**Assigned task:** In the entries below, find the line with "Nat.mul_le_mul_left _ (Nat.mul_le_mul_right" and the line with "rw [hrel, Fin.val_castSucc]". Print those two and everything between them exactly, and nothing else.

|---|

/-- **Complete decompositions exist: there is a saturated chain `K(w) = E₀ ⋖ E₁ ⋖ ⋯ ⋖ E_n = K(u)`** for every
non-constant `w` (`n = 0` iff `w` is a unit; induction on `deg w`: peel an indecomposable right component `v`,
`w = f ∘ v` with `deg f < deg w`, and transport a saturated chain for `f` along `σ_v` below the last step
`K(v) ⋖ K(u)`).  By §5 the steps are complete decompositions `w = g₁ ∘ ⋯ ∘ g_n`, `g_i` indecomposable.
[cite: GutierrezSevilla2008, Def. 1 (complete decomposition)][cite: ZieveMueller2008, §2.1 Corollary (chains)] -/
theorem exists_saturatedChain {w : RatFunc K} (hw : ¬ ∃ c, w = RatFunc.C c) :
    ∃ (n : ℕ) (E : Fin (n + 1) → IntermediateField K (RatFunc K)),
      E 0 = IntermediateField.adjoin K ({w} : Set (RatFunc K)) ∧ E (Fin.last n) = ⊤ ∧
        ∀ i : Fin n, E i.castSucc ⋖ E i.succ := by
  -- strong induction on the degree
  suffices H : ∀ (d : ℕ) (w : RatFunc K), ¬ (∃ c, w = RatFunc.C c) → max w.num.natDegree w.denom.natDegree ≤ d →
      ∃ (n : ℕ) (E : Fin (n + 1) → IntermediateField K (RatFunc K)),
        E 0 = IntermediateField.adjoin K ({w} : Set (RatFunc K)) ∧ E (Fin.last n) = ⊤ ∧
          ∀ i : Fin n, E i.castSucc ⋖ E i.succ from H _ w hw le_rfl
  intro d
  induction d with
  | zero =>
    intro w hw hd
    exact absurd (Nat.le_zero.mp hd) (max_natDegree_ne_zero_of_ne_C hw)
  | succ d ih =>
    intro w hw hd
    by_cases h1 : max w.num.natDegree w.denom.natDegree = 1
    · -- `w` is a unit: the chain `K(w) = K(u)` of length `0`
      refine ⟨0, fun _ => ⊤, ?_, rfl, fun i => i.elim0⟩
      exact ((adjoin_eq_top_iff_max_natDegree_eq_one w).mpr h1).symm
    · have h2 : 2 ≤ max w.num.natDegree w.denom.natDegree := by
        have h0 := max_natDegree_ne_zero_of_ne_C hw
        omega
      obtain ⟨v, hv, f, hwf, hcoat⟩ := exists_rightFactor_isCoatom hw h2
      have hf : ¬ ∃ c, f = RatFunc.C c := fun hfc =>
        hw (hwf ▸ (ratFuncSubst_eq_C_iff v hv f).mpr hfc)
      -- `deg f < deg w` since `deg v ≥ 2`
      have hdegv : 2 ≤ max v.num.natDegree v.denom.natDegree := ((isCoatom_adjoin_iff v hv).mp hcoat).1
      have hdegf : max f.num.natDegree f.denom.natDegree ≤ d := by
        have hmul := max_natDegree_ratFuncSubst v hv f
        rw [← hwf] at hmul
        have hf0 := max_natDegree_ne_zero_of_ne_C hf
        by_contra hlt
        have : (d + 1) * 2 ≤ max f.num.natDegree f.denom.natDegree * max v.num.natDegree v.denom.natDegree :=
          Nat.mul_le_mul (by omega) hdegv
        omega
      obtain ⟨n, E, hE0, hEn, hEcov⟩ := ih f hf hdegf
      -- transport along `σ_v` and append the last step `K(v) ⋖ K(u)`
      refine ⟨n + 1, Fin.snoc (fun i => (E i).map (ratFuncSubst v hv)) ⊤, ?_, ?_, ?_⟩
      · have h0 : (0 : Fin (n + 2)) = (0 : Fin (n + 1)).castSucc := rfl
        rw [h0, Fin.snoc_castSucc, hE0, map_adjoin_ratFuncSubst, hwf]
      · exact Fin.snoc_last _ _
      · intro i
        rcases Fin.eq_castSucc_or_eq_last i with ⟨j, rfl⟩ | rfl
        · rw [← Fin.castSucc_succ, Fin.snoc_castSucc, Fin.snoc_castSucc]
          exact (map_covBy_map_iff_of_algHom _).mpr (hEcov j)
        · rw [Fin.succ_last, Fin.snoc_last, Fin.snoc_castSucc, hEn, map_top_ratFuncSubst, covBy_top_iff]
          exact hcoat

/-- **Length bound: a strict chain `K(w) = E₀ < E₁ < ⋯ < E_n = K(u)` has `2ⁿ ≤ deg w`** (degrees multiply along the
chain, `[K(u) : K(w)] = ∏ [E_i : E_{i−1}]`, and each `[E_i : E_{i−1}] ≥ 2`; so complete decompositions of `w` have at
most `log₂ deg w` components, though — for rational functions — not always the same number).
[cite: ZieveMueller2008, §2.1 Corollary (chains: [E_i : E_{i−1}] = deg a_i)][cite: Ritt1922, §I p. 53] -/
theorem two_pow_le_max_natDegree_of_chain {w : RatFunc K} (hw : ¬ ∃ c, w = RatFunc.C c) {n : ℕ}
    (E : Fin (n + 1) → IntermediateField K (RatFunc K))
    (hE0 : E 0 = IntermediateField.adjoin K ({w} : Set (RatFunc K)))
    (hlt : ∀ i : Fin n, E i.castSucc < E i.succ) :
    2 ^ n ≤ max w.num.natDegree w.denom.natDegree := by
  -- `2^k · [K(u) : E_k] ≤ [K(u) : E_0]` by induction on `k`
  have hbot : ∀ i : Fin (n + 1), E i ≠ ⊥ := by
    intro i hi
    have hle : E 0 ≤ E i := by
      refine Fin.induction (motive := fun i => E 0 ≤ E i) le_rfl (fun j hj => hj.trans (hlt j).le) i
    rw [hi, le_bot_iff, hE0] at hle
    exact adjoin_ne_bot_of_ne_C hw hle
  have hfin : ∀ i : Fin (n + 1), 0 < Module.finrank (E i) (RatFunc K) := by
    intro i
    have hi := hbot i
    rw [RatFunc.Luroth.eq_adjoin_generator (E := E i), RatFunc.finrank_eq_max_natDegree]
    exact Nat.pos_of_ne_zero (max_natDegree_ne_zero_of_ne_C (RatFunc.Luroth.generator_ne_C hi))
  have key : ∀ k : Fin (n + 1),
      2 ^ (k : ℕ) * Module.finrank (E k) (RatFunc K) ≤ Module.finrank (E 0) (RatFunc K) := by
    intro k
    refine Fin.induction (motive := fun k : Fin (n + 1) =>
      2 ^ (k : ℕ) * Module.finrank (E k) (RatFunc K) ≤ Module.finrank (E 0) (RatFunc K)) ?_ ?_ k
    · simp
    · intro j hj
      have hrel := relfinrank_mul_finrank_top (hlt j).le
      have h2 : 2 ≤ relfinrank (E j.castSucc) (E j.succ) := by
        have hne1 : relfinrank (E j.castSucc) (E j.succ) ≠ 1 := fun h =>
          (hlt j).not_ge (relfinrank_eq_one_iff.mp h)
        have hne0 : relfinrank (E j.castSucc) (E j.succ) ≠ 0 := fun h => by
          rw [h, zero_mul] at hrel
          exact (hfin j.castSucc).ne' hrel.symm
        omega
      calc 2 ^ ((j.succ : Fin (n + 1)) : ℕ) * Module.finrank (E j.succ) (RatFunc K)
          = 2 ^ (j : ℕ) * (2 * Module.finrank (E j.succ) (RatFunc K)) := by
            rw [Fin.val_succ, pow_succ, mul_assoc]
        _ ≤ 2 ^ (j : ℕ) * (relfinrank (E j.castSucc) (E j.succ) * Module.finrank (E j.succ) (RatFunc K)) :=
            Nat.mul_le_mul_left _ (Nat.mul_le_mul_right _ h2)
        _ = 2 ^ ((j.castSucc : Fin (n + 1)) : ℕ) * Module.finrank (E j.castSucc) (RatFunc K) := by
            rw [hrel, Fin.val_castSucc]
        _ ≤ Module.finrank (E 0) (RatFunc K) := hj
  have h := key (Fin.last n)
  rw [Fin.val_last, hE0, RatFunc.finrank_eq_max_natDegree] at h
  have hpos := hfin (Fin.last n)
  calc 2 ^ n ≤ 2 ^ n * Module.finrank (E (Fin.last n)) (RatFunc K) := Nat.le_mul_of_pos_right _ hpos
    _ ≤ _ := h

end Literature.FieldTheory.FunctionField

|---|

**Task response:**
            Nat.mul_le_mul_left _ (Nat.mul_le_mul_right _ h2)
        _ = 2 ^ ((j.castSucc : Fin (n + 1)) : ℕ) * Module.finrank (E j.castSucc) (RatFunc K) := by
            rw [hrel, Fin.val_castSucc]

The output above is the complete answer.